On Monday, Warner touted Henrico’s approach in an affordable housing summit held at Amazon’s HQ2 in Pentagon City. The company has pledged $3.6 billion in loans and grants to create and preserve affordable housing for qualifying individuals and families in Arlington and other communities where it operates.

Shake Hands

“I am wide open, and my office is wide open for business for new ideas because I really do think … all the good programs [that exist are] not going to get the supply enough,” said Warner, a member of the Senate’s Committee on Banking, Housing & Urban Affairs. “We’re going to need some newer ideas.”

Henrico’s affordable housing trust, announced in broad terms May 16, will take effect July 1 with an appropriation of $60 million. The program will be administered by the nonprofit Partnership for Housing Affordability and work with nonprofit and for-profit builders.

For homes built through the program, Henrico will waive permit and utility hookup fees. It also will provide expedited review of proposed developments that include affordable units.

In his meeting with county officials, Warner called for a lowering of interest rates and other tools to address housing affordability. He’s co-sponsoring legislation to help homebuyers more quickly build equity and generational wealth.

He also noted the strong presence and demand for data centers in Virginia, and wondered whether a link to affordable housing could reshape the often-contentious zoning debates over the facilities.

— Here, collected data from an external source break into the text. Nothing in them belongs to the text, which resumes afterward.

open Literature.AlgebraicGeometry.Motives.SegreHyperplaneClass in
/-- **An ALGEBRAIC rational class on a complex abelian `2n`-fold is carried, up to a positive multiple and modulo `ℚ[h_K]`,
by ONE finite locally free module — for EVERY Chern character theory `C`, MODULO `Hartshorne1977_serre_subbundleOfTwists`**
(CONDITIONAL on that Chern-character-free named fact ONLY). Data: `P` with `dim P = 2n`, `Ψ ≫ Ψ = -(d • 𝟙)` (`d ≥ 1`), a
projective embedding `e` with a rational `a ≠ 0`, `h_K = d·e^*a + Ψ^*e^*a`, and a rational class `w ∈ weilClassesOf P Ψ n d`,
`w ≠ 0`, which is ALGEBRAIC. Conclusion: for every object class `𝒪` containing the finite-locally-free κ-designs of `C` in
relative dimension `2n`, some `N·w` (`N ≥ 1`) has an `𝒪`-seed: a finite locally free `E` with `ch_p(E) = c_p·h_Kᵖ`
(`p ≠ n`, `p ≤ 2n`) and `ch_n(E) = c_n·h_Kⁿ + N·w`. Proof (the lead's axioms-only recipe, steps 2–5 of the module
docstring): SPAN with rational coefficients; Vandermonde purification along the isogenies `[1], …, [2n+1]`
(`ch_p([m]^*E) = m^{2p}·ch_p(E)`); integer multiplicities and the list-indexed direct sums `E±`; Serre's complement of `E₋`
after the `K`-symmetrised re-embedding (`e_K^*a_K = μ·h_K`), whose ambient `(e_K^*L₀)^{⊞(k+1)}` has `ch_p ∈ ℚ·h_Kᵖ`
(line-bundle exponential on `ℙⁿ`, `ch₁(L₀) ∈ ℚ·a_K` on the line `H²(ℙⁿ(ℂ); ℂ)`, `ch₀ ∈ ℚ·1` on the path-connected `P(ℂ)`);
`E = E₊ ⊞ Q`. Nothing is claimed about first-order liftability of `E`; HC is not proved.
[cite: Fulton1998, Example 3.2.3, §15.1 and Example 15.2.16 (b)] [cite: Hartshorne1977, II Thm. 5.17]
[cite: MumfordAV1970, §1 (3)] -/
theorem hasSeedOn_smul_of_serre_of_mem_algebraicClasses (hS : Hartshorne1977_serre_subbundleOfTwists)
    (C : ChernCharacterBetti) {n : ℕ} (𝒪 : ObjClass)
    (h𝒪 : ∀ (X₀ : SchemeOver ℂ) (I : Finset ℕ) (κ : (p : ℕ) → complexBetti X₀ (2 * p)),
      I = Finset.range (2 * n + 1) → (∃ P₀ : AbelianVariety ℂ, Nonempty (X₀ ≅ P₀.X)) →
      (∃ (F : X₀.left.Modules) (_ : IsFiniteLocallyFree F), ∀ p ∈ I, κ p = C.ch X₀ F p) → 𝒪 (2 * n) X₀ I κ)
    {d : ℕ} (hd : 0 < d) (P : AbelianVariety ℂ) (Ψ : P ⟶ P) (hP : P.dim = 2 * n) (hsq : Ψ ≫ Ψ = -(d • 𝟙 P))
    (e : ProjectiveEmbedding P.X) (a : complexBetti (projectiveSpace e.n ℂ) 2) (w : complexBetti P.X (2 * n))
    (ha : IsRationalClass a) (ha0 : a ≠ 0) (hwW : w ∈ weilClassesOf P Ψ n d) (hwQ : IsRationalClass w)
    (hwalg : w ∈ algebraicClasses P.X n) (hw0 : w ≠ 0) :
    ∃ w' : complexBetti P.X (2 * n), w' ∈ weilClassesOf P Ψ n d ∧ IsRationalClass w' ∧ w' ≠ 0 ∧
      HasSeedOn 𝒪 n P ((d : ℂ) • complexBetti.map e.ι 2 a + complexBetti.map Ψ.hom.hom.hom 2 (complexBetti.map e.ι 2 a)) w' := by
  classical
  set η := complexBetti.map e.ι 2 a with hη
  set h := (d : ℂ) • η + complexBetti.map Ψ.hom.hom.hom 2 η with hh
  have hX : IsSmoothProjective (2 * n) P.X := isSmoothProjective_of_dim_eq' hP
  haveI : Module.Finite ℂ (complexBetti P.X (2 * n)) := finite_complexBetti_abelianVariety P (2 * n)
  haveI : PathConnectedSpace (ComplexPoints P.X) := pathConnectedSpace_complexPoints_of_isSmoothProjective hX
  -- STEP 2: `w` is a RATIONAL combination of `chₙ` of vector bundles
  obtain ⟨ι, _, Eb, q, hEb, hsum⟩ := C.exists_rat_combination_of_mem_algebraicClasses hX n hwQ hwalg
  have hEbf : ∀ i, IsFiniteLocallyFree (Eb i) := fun i ↦ isFiniteLocallyFree_of_isVectorBundle (hEb i)
  -- STEP 3: purification data
  obtain ⟨s, hs⟩ := exists_rat_vandermonde_delta (2 * n + 1) n
  -- the pulled-back bundles `M (j, i) = [j+1]^* E_i` and their Chern characters
  set M : Fin (2 * n + 1) × ι → P.X.left.Modules :=
    fun u ↦ (Scheme.Modules.pullback (((u.1 : ℕ) + 1) • 𝟙 P).hom.hom.hom.left).obj (Eb u.2) with hMdef
  have hMf : ∀ u, IsFiniteLocallyFree (M u) := fun u ↦ (hEbf u.2).pullback _
  have hchM : ∀ (u : Fin (2 * n + 1) × ι) (p : ℕ),
      C.ch P.X (M u) p = ((((u.1 : ℕ) + 1 : ℕ) : ℂ) ^ (2 * p)) • C.ch P.X (Eb u.2) p :=
    fun u p ↦ C.ch_pullback_nsmul_id P _ (Eb u.2) (hEb u.2) p
  -- integer multiplicities `z u = N · s_j · q_i`
  obtain ⟨N, z, hN, hz⟩ := exists_nat_mul_eq_intCast fun u : Fin (2 * n + 1) × ι ↦ s u.1 * q u.2
  -- KEY: `Σ_u z_u • ch_p(M u) = N • δ_{p,n} • Σ_i q_i • ch_p(E_i)` for `p ≤ 2n`
  have key : ∀ p : ℕ, p < 2 * n + 1 → ∑ u, ((z u : ℤ) : ℂ) • C.ch P.X (M u) p =
      (N : ℂ) • (((if p = n then 1 else 0 : ℚ) : ℚ) : ℂ) • ∑ i, ((q i : ℚ) : ℂ) • C.ch P.X (Eb i) p := by
    intro p hp
    have hsp : ∑ j, s j * ((j : ℚ) + 1) ^ (2 * p) = if p = n then 1 else 0 := hs ⟨p, hp⟩
    have hcast : ∀ u : Fin (2 * n + 1) × ι, ((z u : ℤ) : ℂ) = (N : ℂ) * ((s u.1 : ℚ) : ℂ) * ((q u.2 : ℚ) : ℂ) := by
      intro u
      have := hz u
      have h' : ((z u : ℤ) : ℂ) = (((z u : ℤ) : ℚ) : ℂ) := by norm_cast
      rw [h', this]; push_cast; ring
    calc ∑ u, ((z u : ℤ) : ℂ) • C.ch P.X (M u) p
        = ∑ u : Fin (2 * n + 1) × ι, ((N : ℂ) * ((q u.2 : ℚ) : ℂ) *
            (((s u.1 : ℚ) : ℂ) * ((((u.1 : ℕ) + 1 : ℕ) : ℂ) ^ (2 * p)))) • C.ch P.X (Eb u.2) p :=
          Finset.sum_congr rfl fun u _ ↦ by rw [hchM, hcast, smul_smul]; ring_nf
      _ = ∑ i, ∑ j : Fin (2 * n + 1), ((N : ℂ) * ((q i : ℚ) : ℂ) *
            (((s j : ℚ) : ℂ) * ((((j : ℕ) + 1 : ℕ) : ℂ) ^ (2 * p)))) • C.ch P.X (Eb i) p := by
          rw [Fintype.sum_prod_type, Finset.sum_comm]
      _ = ∑ i, ((N : ℂ) * ((q i : ℚ) : ℂ) * ∑ j : Fin (2 * n + 1), ((s j : ℚ) : ℂ) * ((((j : ℕ) + 1 : ℕ) : ℂ) ^ (2 * p))) •
            C.ch P.X (Eb i) p := by
          refine Finset.sum_congr rfl fun i _ ↦ ?_
          rw [← Finset.sum_smul, Finset.mul_sum]
      _ = (N : ℂ) • (((if p = n then 1 else 0 : ℚ) : ℚ) : ℂ) • ∑ i, ((q i : ℚ) : ℂ) • C.ch P.X (Eb i) p := by
          have hsumC : ∑ j : Fin (2 * n + 1), ((s j : ℚ) : ℂ) * ((((j : ℕ) + 1 : ℕ) : ℂ) ^ (2 * p)) =
              (((if p = n then 1 else 0 : ℚ) : ℚ) : ℂ) := by
            rw [← hsp]; push_cast; rfl
          rw [Finset.smul_sum, Finset.smul_sum]
          refine Finset.sum_congr rfl fun i _ ↦ ?_
          rw [hsumC, smul_smul, smul_smul]
          ring_nf
  -- the lists `L±` and the direct sums `E± = foldr ⊞ Z L±`
  set Z : P.X.left.Modules := SheafOfModules.free (R := P.X.left.ringCatSheaf) PUnit with hZdef
  have hZf : IsFiniteLocallyFree Z := Literature.AlgebraicGeometry.KTheory.KZero.isFiniteLocallyFree_free PUnit
  set Lp : List P.X.left.Modules :=
    (Finset.univ : Finset (Fin (2 * n + 1) × ι)).toList.flatMap fun u ↦ List.replicate (z u).toNat (M u) with hLp
  set Lm : List P.X.left.Modules :=
    (Finset.univ : Finset (Fin (2 * n + 1) × ι)).toList.flatMap fun u ↦ List.replicate (-z u).toNat (M u) with hLm
  have hLpf : ∀ F ∈ Lp, IsFiniteLocallyFree F := by
    intro F hF
    simp only [hLp, List.mem_flatMap, List.mem_replicate] at hF
    obtain ⟨u, -, -, rfl⟩ := hF
    exact hMf u
  have hLmf : ∀ F ∈ Lm, IsFiniteLocallyFree F := by
    intro F hF
    simp only [hLm, List.mem_flatMap, List.mem_replicate] at hF
    obtain ⟨u, -, -, rfl⟩ := hF
    exact hMf u
  have hEpf : IsFiniteLocallyFree (Lp.foldr (· ⊞ ·) Z) := isFiniteLocallyFree_foldr_biprod hZf Lp hLpf
  have hEmf : IsFiniteLocallyFree (Lm.foldr (· ⊞ ·) Z) := isFiniteLocallyFree_foldr_biprod hZf Lm hLmf
  have hchEp : ∀ p, C.ch P.X (Lp.foldr (· ⊞ ·) Z) p = ∑ u, (z u).toNat • C.ch P.X (M u) p + C.ch P.X Z p := by
    intro p
    rw [C.ch_foldr_biprod hZf p Lp hLpf, hLp, sum_map_flatMap_replicate, Finset.sum_map_toList]
  have hchEm : ∀ p, C.ch P.X (Lm.foldr (· ⊞ ·) Z) p = ∑ u, (-z u).toNat • C.ch P.X (M u) p + C.ch P.X Z p := by
    intro p
    rw [C.ch_foldr_biprod hZf p Lm hLmf, hLm, sum_map_flatMap_replicate, Finset.sum_map_toList]
  -- STEP 4: the `K`-symmetrised re-embedding and SERRE on `E₋`
  obtain ⟨eK, aK, μ, haK, haK0, hμ, hcl⟩ := exists_projectiveEmbedding_symmetrised hd hsq e ha ha0
  obtain ⟨L₀, hL₀, k, Q, hQ, iS, pS, wS, hSE⟩ := hS eK (Lm.foldr (· ⊞ ·) Z) hEmf
  -- additivity on `0 → E₋ → F → Q → 0` (before abbreviating `e_K^*L₀`)
  have hadd : ∀ p, C.ch P.X ((List.replicate k ((Scheme.Modules.pullback eK.ι.left).obj L₀)).foldr (· ⊞ ·)
      ((Scheme.Modules.pullback eK.ι.left).obj L₀)) p = C.ch P.X (Lm.foldr (· ⊞ ·) Z) p + C.ch P.X Q p :=
    fun p ↦ C.ch_shortExact (ShortComplex.mk iS pS wS) hSE hEmf.isVectorBundle hQ.isVectorBundle p
  set LK : P.X.left.Modules := (Scheme.Modules.pullback eK.ι.left).obj L₀ with hLK
  have hLKf : IsFiniteLocallyFree LK := hL₀.isFiniteLocallyFree.pullback _
  have hrep : ∀ F ∈ List.replicate k LK, IsFiniteLocallyFree F := fun F hF ↦ by
    rw [List.eq_of_mem_replicate hF]; exact hLKf
  have hchQ : ∀ p, C.ch P.X Q p =
      C.ch P.X ((List.replicate k LK).foldr (· ⊞ ·) LK) p - C.ch P.X (Lm.foldr (· ⊞ ·) Z) p := fun p ↦ by
    rw [hadd, add_sub_cancel_left]
  have hchF : ∀ p, C.ch P.X ((List.replicate k LK).foldr (· ⊞ ·) LK) p = (k + 1 : ℕ) • C.ch P.X LK p := by
    intro p
    rw [C.ch_foldr_biprod hLKf p _ hrep, List.map_replicate, List.sum_replicate, add_smul, one_smul]
  -- `ch_p(LK) ∈ ℚ·h^p` for every `p`
  have hchLK : ∀ p, ∃ ℓ : ℚ, C.ch P.X LK p = ((ℓ : ℚ) : ℂ) • cupPowTwo h p := by
    intro p
    rcases Nat.eq_zero_or_pos p with rfl | hp
    · -- degree `0`: `H⁰(P(ℂ); ℂ) = ℂ·1`
      obtain ⟨t, ht⟩ := Literature.Topology.FourManifolds.ComplexProjectiveSpace.exists_eq_smul_one (K := ℂ)
        (C.ch P.X LK 0)
      have h1Q : IsRationalClass (singularCohomology.one ℂ (ComplexPoints P.X)) := IsIntegralClass.one.isRationalClass
      have h10 : singularCohomology.one ℂ (ComplexPoints P.X) ≠ 0 := fun h0 ↦ by
        have h1 := Literature.Topology.FourManifolds.ComplexProjectiveSpace.singularCohomologyZeroEquiv_one (K := ℂ)
          (X := ComplexPoints P.X)
        rw [h0, map_zero] at h1
        exact zero_ne_one h1
      obtain ⟨ℓ, hℓ⟩ := exists_ratCast_eq_of_isRationalClass_smul h1Q h10 (z := t)
        (by rw [← ht]; exact C.isRationalClass_ch P.X LK hLKf.isVectorBundle 0)
      exact ⟨ℓ, by rw [ht, ← hℓ, cupPowTwo_zero]⟩
    · -- degree `p ≥ 1`: the line-bundle exponential on `ℙⁿ`, pulled back, and `ch₁(L₀) ∈ ℚ·a_K`
      obtain ⟨r₀, -, hr₀⟩ := exists_isRationalClass_forall_eq_smul_projectiveSpace eK.n
      obtain ⟨za, hza⟩ := hr₀ aK
      obtain ⟨z1, hz1⟩ := hr₀ (C.ch _ L₀ 1)
      have hza0 : za ≠ 0 := fun h0 ↦ haK0 (by rw [hza, h0, zero_smul])
      have hc1 : C.ch _ L₀ 1 = (z1 / za) • aK := by rw [hza, smul_smul, div_mul_cancel₀ z1 hza0, ← hz1]
      obtain ⟨ℓ₁, hℓ₁⟩ := exists_ratCast_eq_of_isRationalClass_smul haK haK0 (z := z1 / za)
        (by rw [← hc1]; exact C.isRationalClass_ch _ L₀ hL₀.isVectorBundle 1)
      refine ⟨((Nat.factorial p : ℕ) : ℚ)⁻¹ * (ℓ₁ * μ) ^ p, ?_⟩
      rw [hLK, ← C.map_ch eK.ι L₀ hL₀.isVectorBundle p, C.ch_of_hasRankLE_one hL₀ hp, map_smul,
        complexBetti_map_cupPowTwo', hc1, ← hℓ₁, map_smul]
      change _ • cupPowTwo (((ℓ₁ : ℚ) : ℂ) • complexBetti.map eK.ι 2 aK) p = _
      rw [hcl, smul_smul, cupPowTwo_smul, smul_smul]
      congr 1
      push_cast
      ring
  choose ℓ hℓ using hchLK
  -- STEP 5: the design `E = E₊ ⊞ Q` and its Chern character
  have hEf : IsFiniteLocallyFree (Lp.foldr (· ⊞ ·) Z ⊞ Q) :=
    Literature.AlgebraicGeometry.KTheory.KZero.isFiniteLocallyFree_biprod hEpf hQ
  have hN0 : (N : ℂ) ≠ 0 := by exact_mod_cast hN.ne'
  have hchE : ∀ p, p < 2 * n + 1 → C.ch P.X (Lp.foldr (· ⊞ ·) Z ⊞ Q) p =
      ((((k + 1 : ℕ) : ℚ) * ℓ p : ℚ) : ℂ) • cupPowTwo h p +
        (N : ℂ) • (((if p = n then 1 else 0 : ℚ) : ℚ) : ℂ) • ∑ i, ((q i : ℚ) : ℂ) • C.ch P.X (Eb i) p := by
    intro p hp
    rw [C.ch_biprod _ _ hEpf.isVectorBundle hQ.isVectorBundle, hchQ, hchF, hchEp, hchEm, hℓ, ← key p hp]
    have hzs : ∑ u, ((z u : ℤ) : ℂ) • C.ch P.X (M u) p =
        ∑ u, (z u).toNat • C.ch P.X (M u) p - ∑ u, (-z u).toNat • C.ch P.X (M u) p := by
      rw [← Finset.sum_sub_distrib]
      refine Finset.sum_congr rfl fun u _ ↦ ?_
      rw [toNat_smul_sub_neg_toNat_smul, Int.cast_smul_eq_zsmul]
    rw [hzs, ← Nat.cast_smul_eq_nsmul ℂ (k + 1)]
    push_cast
    module
  -- the seed
  have hNQ : IsRationalClass ((N : ℂ) • w) := by
    have := hwQ.smul (N : ℚ); rwa [Rat.cast_natCast] at this
  refine ⟨(N : ℂ) • w, Submodule.smul_mem _ _ hwW, hNQ, smul_ne_zero hN0 hw0, Finset.range (2 * n + 1),
    fun p ↦ C.ch P.X (Lp.foldr (· ⊞ ·) Z ⊞ Q) p, ((k + 1 : ℕ) : ℚ) * ℓ n, fun p ↦ ((k + 1 : ℕ) : ℚ) * ℓ p,
    Finset.mem_range.2 (by omega), h𝒪 _ _ _ rfl ⟨P, ⟨Iso.refl _⟩⟩ ⟨_, hEf, fun _ _ ↦ rfl⟩, ?_, ?_⟩
  · beta_reduce
    rw [hchE n (by omega), if_pos rfl, hsum, Rat.cast_one, one_smul]
  · intro p hpI hpn
    beta_reduce
    rw [hchE p (by simpa using hpI), if_neg hpn, Rat.cast_zero, zero_smul, smul_zero, add_zero]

“We have more data centers in Virginia than, frankly, the whole rest of the country combined,” he said.

Supervisors At Warner Pc

Board of Supervisors Chairman Tyrone E. Nelson said the idea for Henrico’s affordable housing trust grew out of the county’s recent consideration – and eventual approval – of a data center in Varina.

The idea was “to dedicate this revenue toward something that actually can benefit our citizens, not just go to the bottom line, not just go to the rainy-day fund,” said Nelson, the Varina District supervisor. “We want to try to help our citizens create generational wealth. The way we can do that is to focus on homeownership.”

Fairfield District Supervisor Roscoe D. Cooper III, pastor of Rising Mount Zion Baptist Church, recalled a retiree at his church who is still struggling to buy her first home. He urged for the construction of affordable single-family homes, not just apartments and condominiums.

“For me first-time homeownership is key,” he said.

Nelson emphasized that the goal of Henrico’s initiative is to make the homes being built more affordable, not to build smaller or less-expensive homes. “What we’re talking about here is making it affordable,” he said.

Tuckahoe District Supervisor Jody K. Rogish agreed and said he envisions homes built through the trust to be indistinguishable from comparable, market-rate homes. He cited a hypothetical neighborhood with nine market-rate homes and one home built through the affordable housing trust.

“The one that’s part of the trust is going to look the same as the other nine,” he said.

Three Chopt District Supervisor Misty D. Whitehead said she sees the potential for the trust to address issues of affordability throughout Henrico.

“At its essence, it’s a product that can work in every district in the county,” she said.